The way I've helped myself was to use a terminal server with multiple
connections for the different sessions - the RDC session name will be
visible and allow you to keep the sessions appart.  And when connected
to a session - your account would tell you that this is the Denver
session or you could even add some other notes on the desktop or
whereever, if this helps you keep the sessions appart...

/Guido

-----Original Message-----
From: [EMAIL PROTECTED]
[mailto:[EMAIL PROTECTED] On Behalf Of Coleman, Hunter
Sent: Dienstag, 13. Dezember 2005 00:33
To: [email protected]
Subject: RE: [ActiveDir] ADMT Request

It's been ages since we ran our migration, but at the time we scripted
it using the sample scripts that accompanied ADMT. If you go that route,
you can have multiple log files that are uniquely named and not run into
the session confusion.
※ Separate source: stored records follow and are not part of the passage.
import Mathlib.Computability.Partrec
import Mathlib.Data.Rat.Denumerable
import Mathlib.Data.Complex.Basic
import Mathlib.Algebra.BigOperators.Group.Finset.Basic
import HarnessLib

-- provenance: harness21/H21/H21/Prelude/CplxCore/ComputableReal.lean @ 5958c5e (interim HEAD d8f2665); M5 mechanical rewrite
/-!
# Computable and elementary real numbers (trunk T-CPLX-CORE, item C20 / R8)

This file defines

* `Literature.CplxCore.IsComputableReal x`: the real number `x` is *computable* (Turing 1936; Weihrauch,
  *Computable Analysis* (2000), Def. 4.1.13): there is a computable sequence of rationals `f : ℕ → ℚ`
  with `|x - f n| ≤ 2⁻ⁿ` for all `n` (a "fast Cauchy name").
* `Literature.CplxCore.computableReals : Set ℝ`, `Literature.CplxCore.IsComputableComplex z`.
* `Literature.CplxCore.ElementaryRec f`: the unary function `f : ℕ → ℕ` is *Kalmár elementary*
  (Kalmár 1943; Rose, *Subrecursion* (1984), Ch. 1), presented in the unary-with-`Nat.pair` style of
  Mathlib's `Nat.Primrec`: the closure of zero, successor, the pairing projections, addition, truncated
  subtraction and multiplication under pairing, composition, bounded sums and bounded products.
* `Literature.CplxCore.IsElementaryReal x`: `x` is an *elementary real* in the sense of
  Tent–Ziegler, *Computable functions of reals*, Münster J. Math. 3 (2010), and Yoshinaga,
  *Periods and elementary real numbers* (2008): `x` is approximated to within `1/(n+1)` by
  `(a n - b n) / (c n + 1)` with `a b c` elementary.

## Mathlib anchors and design choices

* Computability of `f : ℕ → ℚ` is Mathlib's `Computable f` (`Mathlib.Computability.Partrec`); the
  `Primcodable ℚ` instance comes from `Denumerable ℚ` (`Mathlib.Data.Rat.Denumerable`) and is checked
  below by `inferInstance`.
* Mathlib has no notion of computable real and no Kalmár-elementary class (searched for
  `ComputableReal`, `Elementary`, `Kalmar`); `Nat.Primrec` is the model for `ElementaryRec`.
* `computableReals` is a bare `Set ℝ` rather than a `Subfield ℝ`, so that the (sorried) closure lemmas
  stay out of structure fields.
* All API lemmas are stated with `sorry` proofs (standard facts: Weihrauch 2000, Thm. 4.3.2 for the
  field operations; Rose 1984 for elementary ⊆ primitive recursive).
-/

namespace Literature.Computability.Complexity

open scoped BigOperators

/-- Sanity check (outline C20 anchor): `ℚ` is `Primcodable` via `Denumerable ℚ`. -/
example : Primcodable ℚ := inferInstance

/-! ### Computable reals -/

/-- A real number `x` is *computable* if there is a computable fast Cauchy name for it: a computable
sequence `f : ℕ → ℚ` with `|x - f n| ≤ (1/2)^n` for every `n`.
(Turing 1936; Weihrauch, *Computable Analysis* (2000), Def. 4.1.13 and Lemma 4.2.1.) [cite: Turing1936] -/
def IsComputableReal (x : ℝ) : Prop :=
  ∃ f : ℕ → ℚ, Computable f ∧ ∀ n : ℕ, |x - f n| ≤ (1 / 2 : ℝ) ^ n

/-- The set of computable real numbers (Weihrauch, *Computable Analysis* (2000), §4.1). It is a
countable real closed subfield of `ℝ`; the closure properties are the lemmas
`IsComputableReal.add`, `.neg`, `.mul` below. [folklore] -/
def computableReals : Set ℝ := {x | IsComputableReal x}

/-- Membership in `computableReals` is `IsComputableReal` (by definition). [folklore] -/
@[simp] theorem mem_computableReals_iff (x : ℝ) : x ∈ computableReals ↔ IsComputableReal x :=
  Iff.rfl

/-- A complex number is *computable* if its real and imaginary parts are computable reals
(Weihrauch, *Computable Analysis* (2000), §4.1). [folklore] -/
def IsComputableComplex (z : ℂ) : Prop :=
  IsComputableReal z.re ∧ IsComputableReal z.im

/-- Characterisation of computable reals by Cauchy names with a computable modulus of convergence:
`x` is computable iff there are a computable sequence of rationals `f` converging to `x` and a
computable modulus `m : ℕ → ℕ` with `|x - f k| ≤ 1/(n+1)` for all `k ≥ m n`
(Weihrauch, *Computable Analysis* (2000), Thm. 4.1.5 / Lemma 4.2.1; Rice 1954). [cite: Rice1954] -/
def isComputableReal_iff_modulus : Prop :=
  ∀ (x : ℝ),
    IsComputableReal x ↔
      ∃ (f : ℕ → ℚ) (m : ℕ → ℕ), Computable f ∧ Computable m ∧
        ∀ n k : ℕ, m n ≤ k → |x - f k| ≤ 1 / ((n : ℝ) + 1)

/-- Every rational number is a computable real (Weihrauch 2000, Example 4.1.4). [cite: Weihrauch2000, Example 4.1.4] -/
def IsComputableReal.ratCast : Prop :=
  ∀ (q : ℚ),
    IsComputableReal (q : ℝ)

/-- Computable reals are closed under addition (Weihrauch 2000, Thm. 4.3.2). [cite: Weihrauch2000, Thm. 4.3.2] -/
def IsComputableReal.add : Prop :=
  ∀ {x y : ℝ} (hx : IsComputableReal x) (hy : IsComputableReal y),
    IsComputableReal (x + y)

/-- Computable reals are closed under negation (Weihrauch 2000, Thm. 4.3.2). [cite: Weihrauch2000, Thm. 4.3.2] -/
def IsComputableReal.neg : Prop :=
  ∀ {x : ℝ} (hx : IsComputableReal x),
    IsComputableReal (-x)

/-- Computable reals are closed under multiplication (Weihrauch 2000, Thm. 4.3.2). [cite: Weihrauch2000, Thm. 4.3.2] -/
def IsComputableReal.mul : Prop :=
  ∀ {x y : ℝ} (hx : IsComputableReal x) (hy : IsComputableReal y),
    IsComputableReal (x * y)

/-! ### Kalmár elementary functions -/

/-- The *Kalmár elementary* unary functions `ℕ → ℕ`, in the unary-with-`Nat.pair` style of Mathlib's
`Nat.Primrec` (Kalmár 1943; Rose, *Subrecursion: functions and hierarchies* (1984), Ch. 1;
Tent–Ziegler 2010, §2). Multi-ary functions are encoded through `Nat.pair`/`Nat.unpair`: the class is
the closure of zero, successor, the two unpairing projections, addition, truncated subtraction and
multiplication (each applied to an unpaired argument), under pairing, composition, and the bounded sum
`(z, n) ↦ ∑ i < n, f (z, i)` and bounded product `(z, n) ↦ ∏ i < n, f (z, i)`.
This lives in `Literature.CplxCore`, not in Mathlib's `Nat` namespace. [cite: Kalmar1943] -/
inductive ElementaryRec : (ℕ → ℕ) → Prop
  /-- The constant zero function is elementary. -/
  | zero : ElementaryRec fun _ => 0
  /-- The successor function is elementary. -/
  | succ : ElementaryRec Nat.succ
  /-- The first unpairing projection is elementary. -/
  | left : ElementaryRec fun n => n.unpair.1
  /-- The second unpairing projection is elementary. -/
  | right : ElementaryRec fun n => n.unpair.2
  /-- Addition of the two unpaired components is elementary. -/
  | add : ElementaryRec (Nat.unpaired (· + ·))
  /-- Truncated subtraction of the two unpaired components is elementary. -/
  | tsub : ElementaryRec (Nat.unpaired fun a b => a - b)
  /-- Multiplication of the two unpaired components is elementary. -/
  | mul : ElementaryRec (Nat.unpaired (· * ·))
  /-- Elementary functions are closed under pairing. -/
  | pair {f g : ℕ → ℕ} :
      ElementaryRec f → ElementaryRec g → ElementaryRec fun n => Nat.pair (f n) (g n)
  /-- Elementary functions are closed under composition. -/
  | comp {f g : ℕ → ℕ} : ElementaryRec f → ElementaryRec g → ElementaryRec fun n => f (g n)
  /-- Bounded sum: if `f` is elementary then so is `(z, n) ↦ ∑ i < n, f (z, i)`. -/
  | boundedSum {f : ℕ → ℕ} :
      ElementaryRec f →
        ElementaryRec (Nat.unpaired fun z n => ∑ i ∈ Finset.range n, f (Nat.pair z i))
  /-- Bounded product: if `f` is elementary then so is `(z, n) ↦ ∏ i < n, f (z, i)`. -/
  | boundedProd {f : ℕ → ℕ} :
      ElementaryRec f →
        ElementaryRec (Nat.unpaired fun z n => ∏ i ∈ Finset.range n, f (Nat.pair z i))

/-- Every Kalmár elementary function is primitive recursive (Rose, *Subrecursion* (1984), Thm. 1.2;
the elementary functions form the third Grzegorczyk level `𝓔³ ⊊` primitive recursive). [cite: Rose1984, Ch. 1 Thm. 1.2] -/
def ElementaryRec.primrec : Prop :=
  ∀ {f : ℕ → ℕ} (hf : ElementaryRec f),
    Nat.Primrec f

/-! ### Elementary reals -/

/-- A real number `x` is *elementary* (Tent–Ziegler, *Computable functions of reals*, Münster J. Math.
3 (2010), §1; Yoshinaga, *Periods and elementary real numbers*, arXiv:0805.0349, Def. 2) if there are
Kalmár elementary functions `a b c : ℕ → ℕ` with `|x - (a n - b n) / (c n + 1)| ≤ 1/(n+1)` for all
`n`. Yoshinaga proved that all Kontsevich–Zagier periods are elementary reals. [cite: arXiv08050349] -/
def IsElementaryReal (x : ℝ) : Prop :=
  ∃ a b c : ℕ → ℕ, ElementaryRec a ∧ ElementaryRec b ∧ ElementaryRec c ∧
    ∀ n : ℕ, |x - ((a n : ℝ) - b n) / ((c n : ℝ) + 1)| ≤ 1 / ((n : ℝ) + 1)

/-- Every elementary real is computable (Tent–Ziegler 2010, §1: elementary functions are computable,
and a `1/(n+1)`-name can be computably accelerated to a `2⁻ⁿ`-name). [cite: TentZiegler2010, §1: elementary functions are computable] -/
def IsElementaryReal.isComputableReal : Prop :=
  ∀ {x : ℝ} (hx : IsElementaryReal x),
    IsComputableReal x

/-! ### Discharges -/

/-- Auxiliary for `ElementaryRec.primrec_holds`: a bounded fold
`(z, n) ↦ op (… op (op e (f (z,0))) (f (z,1)) …) (f (z,n-1))` of a primitive recursive `f` along a
primitive recursive binary operation `op` is primitive recursive (an instance of primitive
recursion, `Nat.Primrec.prec`). [folklore] -/
private theorem primrec_boundedFold {f : ℕ → ℕ} (hf : Nat.Primrec f) {op : ℕ → ℕ → ℕ}
    (hop : Nat.Primrec (Nat.unpaired op)) (e : ℕ) (F : ℕ → ℕ → ℕ)
    (hF0 : ∀ z, F z 0 = e) (hFs : ∀ z n, F z (n + 1) = op (F z n) (f (Nat.pair z n))) :
    Nat.Primrec (Nat.unpaired F) := by
  have h := Nat.Primrec.prec (Nat.Primrec.const e)
    (hop.comp (Nat.Primrec.pair (Nat.Primrec.right.comp Nat.Primrec.right)
      (hf.comp (Nat.Primrec.pair Nat.Primrec.left (Nat.Primrec.left.comp Nat.Primrec.right)))))
  refine h.of_eq ?_
  intro p
  simp only [Nat.unpaired, Nat.unpair_pair]
  induction p.unpair.2 with
  | zero => simp [hF0]
  | succ n ih => simp [hFs, ih]

/-- Discharge of `ElementaryRec.primrec`: every Kalmár elementary function is primitive recursive
(Rose, *Subrecursion: functions and hierarchies* (1984), Ch. 1, Thm. 1.2: `𝓔³` is contained in the
primitive recursive functions). Proof: structural induction on `ElementaryRec`; the initial functions,
pairing and composition are constructors/lemmas of `Nat.Primrec`, and bounded sums and products are
instances of primitive recursion (`primrec_boundedFold`). [cite: Rose1984, Ch. 1 Thm. 1.2] -/
theorem ElementaryRec.primrec_holds : ElementaryRec.primrec := by
  intro f hf
  induction hf with
  | zero => exact Nat.Primrec.zero
  | succ => exact Nat.Primrec.succ
  | left => exact Nat.Primrec.left
  | right => exact Nat.Primrec.right
  | add => exact Nat.Primrec.add
  | tsub => exact Nat.Primrec.sub
  | mul => exact Nat.Primrec.mul
  | pair _ _ ihf ihg => exact ihf.pair ihg
  | comp _ _ ihf ihg => exact ihf.comp ihg
  | boundedSum _ ih =>
      exact primrec_boundedFold ih Nat.Primrec.add 0 _ (fun z => by simp)
        (fun z n => Finset.sum_range_succ _ _)
  | boundedProd _ ih =>
      exact primrec_boundedFold ih Nat.Primrec.mul 1 _ (fun z => by simp)
        (fun z n => Finset.prod_range_succ _ _)

end Literature.Computability.Complexity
You'll also get much more consistent results from
the scripts, as you won't have mischecked options or typos that seem
inevitable in lots of point/click scenarios.

Hunter 

-----Original Message-----
From: [EMAIL PROTECTED]
[mailto:[EMAIL PROTECTED] On Behalf Of
[EMAIL PROTECTED]
Sent: Monday, December 12, 2005 3:47 PM
To: [email protected]
Subject: [ActiveDir] ADMT Request

Hi All

I am not sure anybody that can do anything with this listens on this
list but we have been using ADMT v.3 with great success for a very large
scale migration.  The multi session ability has been a huge benefit to
us.  We are running into a problem keeping multiple sessions straight.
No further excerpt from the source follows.